### WHAT YOU WILL DO
Please print the entries below exactly, from the line with "l₁ ++ l₂, P" through the line with "def rows : List", including both of those lines and leaving out all others.
────────────────────
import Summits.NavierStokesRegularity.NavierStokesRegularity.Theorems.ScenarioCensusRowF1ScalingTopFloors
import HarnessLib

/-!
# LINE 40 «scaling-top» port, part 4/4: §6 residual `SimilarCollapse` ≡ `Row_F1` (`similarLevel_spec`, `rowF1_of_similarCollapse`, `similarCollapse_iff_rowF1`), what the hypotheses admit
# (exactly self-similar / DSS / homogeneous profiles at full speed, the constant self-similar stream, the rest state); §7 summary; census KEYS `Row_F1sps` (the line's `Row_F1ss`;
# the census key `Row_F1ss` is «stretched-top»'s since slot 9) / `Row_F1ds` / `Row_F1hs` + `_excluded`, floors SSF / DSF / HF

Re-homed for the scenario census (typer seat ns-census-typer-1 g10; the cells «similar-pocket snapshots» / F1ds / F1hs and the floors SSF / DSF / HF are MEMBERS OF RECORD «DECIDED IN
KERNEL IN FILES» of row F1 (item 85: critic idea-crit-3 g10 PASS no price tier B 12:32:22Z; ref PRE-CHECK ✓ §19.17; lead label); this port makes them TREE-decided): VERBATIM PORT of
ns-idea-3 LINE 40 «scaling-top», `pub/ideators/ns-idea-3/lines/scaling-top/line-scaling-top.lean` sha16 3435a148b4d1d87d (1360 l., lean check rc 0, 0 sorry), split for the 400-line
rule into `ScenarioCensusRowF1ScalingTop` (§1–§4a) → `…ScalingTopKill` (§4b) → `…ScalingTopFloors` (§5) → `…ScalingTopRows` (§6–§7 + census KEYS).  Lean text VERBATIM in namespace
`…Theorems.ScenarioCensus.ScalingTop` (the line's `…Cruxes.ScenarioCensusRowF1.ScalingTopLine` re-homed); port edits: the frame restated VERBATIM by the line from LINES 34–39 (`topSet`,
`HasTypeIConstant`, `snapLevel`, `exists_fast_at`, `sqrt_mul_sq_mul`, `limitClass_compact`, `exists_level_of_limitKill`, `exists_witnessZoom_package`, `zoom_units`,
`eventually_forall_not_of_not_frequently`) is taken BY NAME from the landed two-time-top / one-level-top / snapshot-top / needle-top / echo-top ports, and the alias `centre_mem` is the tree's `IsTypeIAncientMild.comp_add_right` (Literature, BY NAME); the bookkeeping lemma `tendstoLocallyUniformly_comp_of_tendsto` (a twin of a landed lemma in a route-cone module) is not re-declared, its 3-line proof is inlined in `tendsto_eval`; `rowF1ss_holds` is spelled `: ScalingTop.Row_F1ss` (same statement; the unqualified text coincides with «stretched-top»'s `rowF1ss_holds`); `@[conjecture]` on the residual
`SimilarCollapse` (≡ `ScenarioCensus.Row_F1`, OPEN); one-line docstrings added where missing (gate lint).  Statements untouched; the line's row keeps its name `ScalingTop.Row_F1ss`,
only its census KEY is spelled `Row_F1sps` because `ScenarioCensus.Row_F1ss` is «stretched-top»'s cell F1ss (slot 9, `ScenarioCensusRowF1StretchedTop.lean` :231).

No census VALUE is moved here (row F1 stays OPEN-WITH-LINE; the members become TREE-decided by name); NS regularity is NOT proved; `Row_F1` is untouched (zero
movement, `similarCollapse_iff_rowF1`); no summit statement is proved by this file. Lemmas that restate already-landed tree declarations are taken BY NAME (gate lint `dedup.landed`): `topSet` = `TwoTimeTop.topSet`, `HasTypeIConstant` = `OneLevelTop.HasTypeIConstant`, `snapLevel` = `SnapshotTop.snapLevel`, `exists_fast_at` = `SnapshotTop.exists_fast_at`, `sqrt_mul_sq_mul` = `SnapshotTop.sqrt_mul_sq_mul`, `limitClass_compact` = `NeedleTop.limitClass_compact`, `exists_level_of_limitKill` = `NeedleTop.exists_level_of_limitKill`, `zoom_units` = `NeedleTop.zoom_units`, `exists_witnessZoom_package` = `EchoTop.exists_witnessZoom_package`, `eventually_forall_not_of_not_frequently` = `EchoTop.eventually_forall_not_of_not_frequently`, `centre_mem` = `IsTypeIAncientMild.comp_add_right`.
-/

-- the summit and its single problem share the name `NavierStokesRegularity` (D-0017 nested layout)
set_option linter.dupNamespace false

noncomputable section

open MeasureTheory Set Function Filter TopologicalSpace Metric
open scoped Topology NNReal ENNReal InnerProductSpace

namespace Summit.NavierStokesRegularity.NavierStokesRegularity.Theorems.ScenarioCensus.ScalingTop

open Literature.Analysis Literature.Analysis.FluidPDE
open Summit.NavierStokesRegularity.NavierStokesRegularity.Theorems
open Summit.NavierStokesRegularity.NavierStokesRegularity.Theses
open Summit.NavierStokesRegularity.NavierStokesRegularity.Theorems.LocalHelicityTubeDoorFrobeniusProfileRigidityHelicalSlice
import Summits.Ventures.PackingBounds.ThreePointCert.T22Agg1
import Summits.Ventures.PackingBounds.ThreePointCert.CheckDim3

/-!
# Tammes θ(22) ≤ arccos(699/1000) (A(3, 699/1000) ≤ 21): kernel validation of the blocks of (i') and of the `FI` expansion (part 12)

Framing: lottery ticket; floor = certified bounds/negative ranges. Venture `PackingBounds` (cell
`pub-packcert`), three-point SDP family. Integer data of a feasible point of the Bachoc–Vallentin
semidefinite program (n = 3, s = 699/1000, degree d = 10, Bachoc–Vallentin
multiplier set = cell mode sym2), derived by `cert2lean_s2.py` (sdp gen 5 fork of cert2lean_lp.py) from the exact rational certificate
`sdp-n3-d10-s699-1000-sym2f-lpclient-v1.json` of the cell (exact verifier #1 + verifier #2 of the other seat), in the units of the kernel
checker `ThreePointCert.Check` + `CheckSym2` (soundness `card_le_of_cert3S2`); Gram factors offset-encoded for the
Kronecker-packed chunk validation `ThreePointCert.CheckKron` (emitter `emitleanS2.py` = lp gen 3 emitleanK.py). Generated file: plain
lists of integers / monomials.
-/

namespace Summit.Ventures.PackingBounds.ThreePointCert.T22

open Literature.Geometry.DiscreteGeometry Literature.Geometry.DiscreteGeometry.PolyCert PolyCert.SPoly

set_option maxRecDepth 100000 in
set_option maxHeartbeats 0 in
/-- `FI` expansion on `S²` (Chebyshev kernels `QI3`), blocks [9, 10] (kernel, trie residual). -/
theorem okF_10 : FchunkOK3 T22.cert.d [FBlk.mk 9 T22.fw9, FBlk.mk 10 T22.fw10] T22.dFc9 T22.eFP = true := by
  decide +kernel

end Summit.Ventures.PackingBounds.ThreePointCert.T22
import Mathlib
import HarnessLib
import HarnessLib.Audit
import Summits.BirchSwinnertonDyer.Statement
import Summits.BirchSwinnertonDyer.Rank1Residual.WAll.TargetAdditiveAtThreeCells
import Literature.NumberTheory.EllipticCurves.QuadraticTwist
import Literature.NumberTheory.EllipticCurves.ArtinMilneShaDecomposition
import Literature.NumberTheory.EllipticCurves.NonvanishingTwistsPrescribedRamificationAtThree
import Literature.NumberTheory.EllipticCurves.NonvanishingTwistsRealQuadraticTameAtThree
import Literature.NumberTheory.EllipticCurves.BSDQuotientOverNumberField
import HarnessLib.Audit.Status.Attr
────────────────────
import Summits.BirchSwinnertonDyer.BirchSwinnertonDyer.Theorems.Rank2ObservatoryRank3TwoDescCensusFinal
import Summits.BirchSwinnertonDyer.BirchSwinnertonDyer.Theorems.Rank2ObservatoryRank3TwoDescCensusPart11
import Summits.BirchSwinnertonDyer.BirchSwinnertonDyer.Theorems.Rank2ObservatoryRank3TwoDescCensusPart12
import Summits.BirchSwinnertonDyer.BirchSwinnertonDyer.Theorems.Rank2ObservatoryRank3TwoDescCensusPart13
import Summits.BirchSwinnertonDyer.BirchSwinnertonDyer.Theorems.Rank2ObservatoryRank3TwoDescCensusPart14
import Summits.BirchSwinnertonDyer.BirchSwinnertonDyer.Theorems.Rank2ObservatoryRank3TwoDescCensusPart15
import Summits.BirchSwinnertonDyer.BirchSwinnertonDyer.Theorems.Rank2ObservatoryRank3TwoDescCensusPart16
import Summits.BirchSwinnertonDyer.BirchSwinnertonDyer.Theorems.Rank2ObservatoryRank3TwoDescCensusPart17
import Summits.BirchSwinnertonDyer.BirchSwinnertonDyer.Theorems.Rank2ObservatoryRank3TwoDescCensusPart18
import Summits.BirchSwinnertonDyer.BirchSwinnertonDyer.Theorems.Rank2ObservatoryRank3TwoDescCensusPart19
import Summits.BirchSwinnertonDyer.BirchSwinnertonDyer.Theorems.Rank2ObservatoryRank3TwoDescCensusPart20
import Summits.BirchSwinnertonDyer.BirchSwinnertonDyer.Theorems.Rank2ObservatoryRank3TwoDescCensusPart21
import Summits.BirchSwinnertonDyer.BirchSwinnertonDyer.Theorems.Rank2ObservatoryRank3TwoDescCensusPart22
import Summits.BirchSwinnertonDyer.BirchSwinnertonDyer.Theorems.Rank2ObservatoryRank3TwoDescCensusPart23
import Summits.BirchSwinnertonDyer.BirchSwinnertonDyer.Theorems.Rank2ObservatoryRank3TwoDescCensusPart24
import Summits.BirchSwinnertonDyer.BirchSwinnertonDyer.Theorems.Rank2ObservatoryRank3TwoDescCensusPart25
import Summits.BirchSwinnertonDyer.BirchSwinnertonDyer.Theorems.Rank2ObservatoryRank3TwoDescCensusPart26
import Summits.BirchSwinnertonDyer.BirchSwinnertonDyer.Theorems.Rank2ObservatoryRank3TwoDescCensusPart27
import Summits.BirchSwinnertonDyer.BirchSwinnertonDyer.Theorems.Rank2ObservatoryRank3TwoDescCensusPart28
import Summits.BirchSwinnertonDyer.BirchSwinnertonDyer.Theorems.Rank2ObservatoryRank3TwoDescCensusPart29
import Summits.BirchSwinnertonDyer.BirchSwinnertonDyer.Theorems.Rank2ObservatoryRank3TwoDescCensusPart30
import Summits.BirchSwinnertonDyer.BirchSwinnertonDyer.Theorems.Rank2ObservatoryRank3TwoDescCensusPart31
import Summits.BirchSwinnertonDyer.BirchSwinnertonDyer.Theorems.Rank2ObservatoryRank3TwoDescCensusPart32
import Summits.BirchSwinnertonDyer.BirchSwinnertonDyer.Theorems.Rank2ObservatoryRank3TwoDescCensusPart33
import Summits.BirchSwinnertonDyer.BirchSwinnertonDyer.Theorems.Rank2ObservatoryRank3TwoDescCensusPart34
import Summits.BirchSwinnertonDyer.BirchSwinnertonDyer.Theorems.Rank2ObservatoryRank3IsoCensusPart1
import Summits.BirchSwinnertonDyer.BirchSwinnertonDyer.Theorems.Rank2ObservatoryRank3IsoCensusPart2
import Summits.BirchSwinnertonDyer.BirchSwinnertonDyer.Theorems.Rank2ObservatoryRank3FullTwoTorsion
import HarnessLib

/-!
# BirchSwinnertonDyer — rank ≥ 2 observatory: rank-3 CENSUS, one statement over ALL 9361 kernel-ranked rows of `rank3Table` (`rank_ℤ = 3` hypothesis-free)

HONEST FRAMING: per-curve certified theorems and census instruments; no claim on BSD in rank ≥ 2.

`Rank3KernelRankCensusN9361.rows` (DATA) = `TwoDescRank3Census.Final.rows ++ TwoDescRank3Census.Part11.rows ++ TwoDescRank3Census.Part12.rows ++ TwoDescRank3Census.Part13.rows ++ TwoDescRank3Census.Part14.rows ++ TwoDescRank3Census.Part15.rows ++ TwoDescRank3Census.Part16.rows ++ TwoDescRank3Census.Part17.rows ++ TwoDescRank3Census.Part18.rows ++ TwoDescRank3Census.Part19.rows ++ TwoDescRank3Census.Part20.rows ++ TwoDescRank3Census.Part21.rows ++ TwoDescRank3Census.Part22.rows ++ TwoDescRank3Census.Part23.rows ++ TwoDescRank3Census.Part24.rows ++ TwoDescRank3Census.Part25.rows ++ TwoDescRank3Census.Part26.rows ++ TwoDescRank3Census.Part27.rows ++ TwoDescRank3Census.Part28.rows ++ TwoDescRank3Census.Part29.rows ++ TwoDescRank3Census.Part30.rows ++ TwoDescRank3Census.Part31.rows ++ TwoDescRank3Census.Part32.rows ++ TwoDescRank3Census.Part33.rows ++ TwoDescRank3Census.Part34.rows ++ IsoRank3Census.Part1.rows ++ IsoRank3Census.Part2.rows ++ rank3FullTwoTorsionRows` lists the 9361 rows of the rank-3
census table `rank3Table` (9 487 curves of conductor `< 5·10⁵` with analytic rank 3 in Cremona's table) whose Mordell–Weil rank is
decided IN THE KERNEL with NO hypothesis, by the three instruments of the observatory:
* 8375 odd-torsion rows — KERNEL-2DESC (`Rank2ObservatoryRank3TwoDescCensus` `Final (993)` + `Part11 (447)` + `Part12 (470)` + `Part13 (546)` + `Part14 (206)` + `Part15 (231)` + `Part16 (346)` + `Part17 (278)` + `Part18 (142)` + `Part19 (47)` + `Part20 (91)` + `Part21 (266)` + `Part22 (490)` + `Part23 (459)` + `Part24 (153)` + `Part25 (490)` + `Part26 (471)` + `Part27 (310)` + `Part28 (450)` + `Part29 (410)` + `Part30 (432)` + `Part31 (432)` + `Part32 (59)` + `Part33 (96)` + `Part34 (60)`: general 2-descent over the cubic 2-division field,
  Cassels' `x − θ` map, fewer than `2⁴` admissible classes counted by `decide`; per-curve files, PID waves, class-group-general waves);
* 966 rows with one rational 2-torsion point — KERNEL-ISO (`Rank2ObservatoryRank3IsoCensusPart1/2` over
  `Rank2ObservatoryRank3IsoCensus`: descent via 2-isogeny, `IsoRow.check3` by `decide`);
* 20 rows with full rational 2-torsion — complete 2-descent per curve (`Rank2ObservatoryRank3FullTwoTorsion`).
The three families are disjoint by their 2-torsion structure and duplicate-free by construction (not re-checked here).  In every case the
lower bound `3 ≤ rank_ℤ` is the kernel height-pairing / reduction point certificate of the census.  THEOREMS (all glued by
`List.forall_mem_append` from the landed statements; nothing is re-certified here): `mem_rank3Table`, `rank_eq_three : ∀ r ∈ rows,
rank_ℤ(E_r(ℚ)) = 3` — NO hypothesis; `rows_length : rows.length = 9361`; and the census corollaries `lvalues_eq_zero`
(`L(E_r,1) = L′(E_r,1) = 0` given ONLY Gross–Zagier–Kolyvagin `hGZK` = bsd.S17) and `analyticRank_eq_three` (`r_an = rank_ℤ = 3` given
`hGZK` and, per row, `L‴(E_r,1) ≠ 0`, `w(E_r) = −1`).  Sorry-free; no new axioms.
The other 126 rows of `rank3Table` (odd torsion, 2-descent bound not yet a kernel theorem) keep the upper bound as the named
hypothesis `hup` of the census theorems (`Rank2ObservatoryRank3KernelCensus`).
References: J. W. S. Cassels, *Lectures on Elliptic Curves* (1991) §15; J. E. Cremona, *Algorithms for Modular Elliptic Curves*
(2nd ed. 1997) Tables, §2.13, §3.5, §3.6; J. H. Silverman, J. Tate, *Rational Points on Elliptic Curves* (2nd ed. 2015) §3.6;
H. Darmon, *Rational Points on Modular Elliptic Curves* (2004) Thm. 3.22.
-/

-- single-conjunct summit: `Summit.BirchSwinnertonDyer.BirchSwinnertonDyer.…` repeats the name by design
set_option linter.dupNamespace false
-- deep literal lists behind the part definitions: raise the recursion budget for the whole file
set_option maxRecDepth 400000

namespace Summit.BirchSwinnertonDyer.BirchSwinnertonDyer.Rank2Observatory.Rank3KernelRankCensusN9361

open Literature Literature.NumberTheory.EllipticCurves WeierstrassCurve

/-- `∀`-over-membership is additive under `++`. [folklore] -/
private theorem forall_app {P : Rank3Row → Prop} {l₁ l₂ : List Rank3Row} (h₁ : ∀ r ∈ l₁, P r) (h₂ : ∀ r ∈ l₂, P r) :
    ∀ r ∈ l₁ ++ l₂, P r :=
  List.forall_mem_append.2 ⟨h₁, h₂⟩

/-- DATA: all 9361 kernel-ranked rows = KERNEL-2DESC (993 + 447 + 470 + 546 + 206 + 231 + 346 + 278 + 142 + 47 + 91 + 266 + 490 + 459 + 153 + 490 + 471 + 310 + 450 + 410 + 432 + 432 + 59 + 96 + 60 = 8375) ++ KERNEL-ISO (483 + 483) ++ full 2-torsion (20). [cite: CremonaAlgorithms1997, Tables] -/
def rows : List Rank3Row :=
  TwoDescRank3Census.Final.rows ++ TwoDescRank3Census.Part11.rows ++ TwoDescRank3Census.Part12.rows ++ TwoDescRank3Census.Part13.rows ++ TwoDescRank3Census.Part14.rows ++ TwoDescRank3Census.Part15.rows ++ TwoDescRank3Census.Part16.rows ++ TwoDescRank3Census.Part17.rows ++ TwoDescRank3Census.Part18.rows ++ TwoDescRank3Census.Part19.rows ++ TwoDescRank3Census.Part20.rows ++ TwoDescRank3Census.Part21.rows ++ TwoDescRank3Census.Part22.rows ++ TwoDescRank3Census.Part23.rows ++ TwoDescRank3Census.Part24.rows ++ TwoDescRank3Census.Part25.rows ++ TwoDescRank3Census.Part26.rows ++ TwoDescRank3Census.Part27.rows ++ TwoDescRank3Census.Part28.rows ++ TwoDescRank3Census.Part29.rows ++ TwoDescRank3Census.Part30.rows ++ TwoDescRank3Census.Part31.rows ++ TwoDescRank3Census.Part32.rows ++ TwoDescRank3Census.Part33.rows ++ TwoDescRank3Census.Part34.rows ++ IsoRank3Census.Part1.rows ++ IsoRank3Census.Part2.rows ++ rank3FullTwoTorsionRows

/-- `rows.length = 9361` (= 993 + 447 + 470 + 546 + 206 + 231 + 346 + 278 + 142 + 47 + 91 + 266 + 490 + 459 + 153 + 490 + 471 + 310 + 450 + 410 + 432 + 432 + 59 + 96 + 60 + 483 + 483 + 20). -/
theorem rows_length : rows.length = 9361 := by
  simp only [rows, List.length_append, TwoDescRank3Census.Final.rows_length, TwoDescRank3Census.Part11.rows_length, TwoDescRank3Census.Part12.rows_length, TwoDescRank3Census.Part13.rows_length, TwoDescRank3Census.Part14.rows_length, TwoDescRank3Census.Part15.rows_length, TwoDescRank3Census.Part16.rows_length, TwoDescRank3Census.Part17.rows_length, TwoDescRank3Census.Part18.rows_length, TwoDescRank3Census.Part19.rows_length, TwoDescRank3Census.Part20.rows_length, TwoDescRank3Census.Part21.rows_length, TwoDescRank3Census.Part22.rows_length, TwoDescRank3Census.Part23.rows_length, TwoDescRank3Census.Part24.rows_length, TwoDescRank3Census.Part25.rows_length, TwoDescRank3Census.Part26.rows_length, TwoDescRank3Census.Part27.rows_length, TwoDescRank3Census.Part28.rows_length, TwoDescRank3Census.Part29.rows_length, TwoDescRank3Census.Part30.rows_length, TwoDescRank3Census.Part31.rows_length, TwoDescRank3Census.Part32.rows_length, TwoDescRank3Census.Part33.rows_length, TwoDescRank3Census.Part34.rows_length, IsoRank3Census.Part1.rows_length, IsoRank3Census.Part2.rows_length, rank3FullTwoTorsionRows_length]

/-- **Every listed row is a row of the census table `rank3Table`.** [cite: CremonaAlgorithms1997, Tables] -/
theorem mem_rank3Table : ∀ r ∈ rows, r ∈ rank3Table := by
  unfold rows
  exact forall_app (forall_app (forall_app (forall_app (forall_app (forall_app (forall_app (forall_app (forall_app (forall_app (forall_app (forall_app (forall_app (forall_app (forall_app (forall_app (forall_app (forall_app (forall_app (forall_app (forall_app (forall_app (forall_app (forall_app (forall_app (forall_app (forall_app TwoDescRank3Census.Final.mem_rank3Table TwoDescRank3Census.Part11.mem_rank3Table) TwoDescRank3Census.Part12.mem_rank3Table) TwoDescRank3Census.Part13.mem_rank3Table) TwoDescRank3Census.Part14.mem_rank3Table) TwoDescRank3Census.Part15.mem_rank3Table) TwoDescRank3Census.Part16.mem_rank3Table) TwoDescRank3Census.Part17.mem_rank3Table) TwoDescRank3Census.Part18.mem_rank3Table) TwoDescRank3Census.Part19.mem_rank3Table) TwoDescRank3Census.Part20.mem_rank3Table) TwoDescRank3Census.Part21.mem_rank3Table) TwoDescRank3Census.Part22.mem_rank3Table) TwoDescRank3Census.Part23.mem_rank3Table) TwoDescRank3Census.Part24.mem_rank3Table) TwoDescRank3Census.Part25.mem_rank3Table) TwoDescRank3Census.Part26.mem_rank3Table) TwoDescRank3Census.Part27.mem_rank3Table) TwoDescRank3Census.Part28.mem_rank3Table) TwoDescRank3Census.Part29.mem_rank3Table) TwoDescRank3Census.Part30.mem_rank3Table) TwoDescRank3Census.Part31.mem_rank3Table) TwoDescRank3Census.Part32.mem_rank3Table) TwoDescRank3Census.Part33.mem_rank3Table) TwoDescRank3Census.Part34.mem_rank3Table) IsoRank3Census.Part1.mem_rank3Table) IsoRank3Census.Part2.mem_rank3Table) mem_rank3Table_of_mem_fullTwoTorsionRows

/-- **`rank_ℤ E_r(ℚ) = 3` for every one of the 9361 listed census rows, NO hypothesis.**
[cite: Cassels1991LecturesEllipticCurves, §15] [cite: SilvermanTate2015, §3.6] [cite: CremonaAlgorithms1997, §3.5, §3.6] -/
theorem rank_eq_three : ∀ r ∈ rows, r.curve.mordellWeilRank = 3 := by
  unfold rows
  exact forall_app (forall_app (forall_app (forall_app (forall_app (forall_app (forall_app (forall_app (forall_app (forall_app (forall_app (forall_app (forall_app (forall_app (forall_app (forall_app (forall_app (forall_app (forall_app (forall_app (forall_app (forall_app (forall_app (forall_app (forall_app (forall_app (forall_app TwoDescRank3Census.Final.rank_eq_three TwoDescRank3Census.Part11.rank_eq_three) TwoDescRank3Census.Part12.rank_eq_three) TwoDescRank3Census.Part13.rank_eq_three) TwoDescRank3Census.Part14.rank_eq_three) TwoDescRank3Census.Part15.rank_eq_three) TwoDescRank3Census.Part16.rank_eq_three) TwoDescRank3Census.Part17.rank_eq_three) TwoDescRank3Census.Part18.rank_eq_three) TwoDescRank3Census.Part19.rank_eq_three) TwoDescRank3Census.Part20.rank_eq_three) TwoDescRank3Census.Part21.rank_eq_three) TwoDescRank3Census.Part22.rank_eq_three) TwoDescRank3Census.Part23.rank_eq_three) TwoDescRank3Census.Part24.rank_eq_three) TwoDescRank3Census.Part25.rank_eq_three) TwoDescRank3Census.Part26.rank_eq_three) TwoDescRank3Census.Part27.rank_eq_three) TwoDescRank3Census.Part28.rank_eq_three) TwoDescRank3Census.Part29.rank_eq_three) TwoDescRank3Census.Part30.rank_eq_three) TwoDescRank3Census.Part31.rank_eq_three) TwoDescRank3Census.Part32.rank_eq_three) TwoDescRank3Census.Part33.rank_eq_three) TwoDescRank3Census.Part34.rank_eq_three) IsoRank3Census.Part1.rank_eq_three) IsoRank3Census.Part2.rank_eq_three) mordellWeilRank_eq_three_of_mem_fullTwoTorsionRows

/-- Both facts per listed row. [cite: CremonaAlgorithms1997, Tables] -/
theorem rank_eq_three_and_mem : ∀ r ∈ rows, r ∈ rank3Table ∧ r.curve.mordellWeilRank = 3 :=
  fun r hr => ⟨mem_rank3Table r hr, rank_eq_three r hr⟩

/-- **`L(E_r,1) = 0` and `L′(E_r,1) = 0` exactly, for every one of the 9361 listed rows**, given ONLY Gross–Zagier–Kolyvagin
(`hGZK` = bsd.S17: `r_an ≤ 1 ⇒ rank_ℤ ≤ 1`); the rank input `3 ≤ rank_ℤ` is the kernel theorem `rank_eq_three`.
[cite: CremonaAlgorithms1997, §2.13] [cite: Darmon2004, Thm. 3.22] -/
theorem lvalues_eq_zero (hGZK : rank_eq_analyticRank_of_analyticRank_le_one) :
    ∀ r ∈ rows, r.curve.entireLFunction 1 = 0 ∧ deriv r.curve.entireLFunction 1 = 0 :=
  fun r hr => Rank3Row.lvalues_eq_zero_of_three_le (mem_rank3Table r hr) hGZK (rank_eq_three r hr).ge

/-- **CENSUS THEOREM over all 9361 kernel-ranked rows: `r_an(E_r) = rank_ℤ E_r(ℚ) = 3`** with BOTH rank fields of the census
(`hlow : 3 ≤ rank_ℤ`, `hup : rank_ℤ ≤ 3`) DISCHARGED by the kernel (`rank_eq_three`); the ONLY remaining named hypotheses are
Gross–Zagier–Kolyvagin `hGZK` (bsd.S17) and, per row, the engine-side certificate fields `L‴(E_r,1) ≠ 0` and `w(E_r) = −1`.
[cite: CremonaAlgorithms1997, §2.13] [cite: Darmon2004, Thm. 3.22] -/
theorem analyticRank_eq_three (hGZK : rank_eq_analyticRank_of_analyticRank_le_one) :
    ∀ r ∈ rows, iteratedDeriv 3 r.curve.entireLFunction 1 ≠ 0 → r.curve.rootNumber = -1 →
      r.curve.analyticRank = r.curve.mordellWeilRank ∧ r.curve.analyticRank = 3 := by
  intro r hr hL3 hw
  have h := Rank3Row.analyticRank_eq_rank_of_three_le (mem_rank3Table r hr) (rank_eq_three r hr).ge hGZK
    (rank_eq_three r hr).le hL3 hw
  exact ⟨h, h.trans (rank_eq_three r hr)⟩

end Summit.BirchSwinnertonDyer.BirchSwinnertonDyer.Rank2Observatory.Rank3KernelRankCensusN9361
────────────────────
### THE ANSWER
    ∀ r ∈ l₁ ++ l₂, P r :=
  List.forall_mem_append.2 ⟨h₁, h₂⟩

/-- DATA: all 9361 kernel-ranked rows = KERNEL-2DESC (993 + 447 + 470 + 546 + 206 + 231 + 346 + 278 + 142 + 47 + 91 + 266 + 490 + 459 + 153 + 490 + 471 + 310 + 450 + 410 + 432 + 432 + 59 + 96 + 60 = 8375) ++ KERNEL-ISO (483 + 483) ++ full 2-torsion (20). [cite: CremonaAlgorithms1997, Tables] -/
def rows : List Rank3Row :=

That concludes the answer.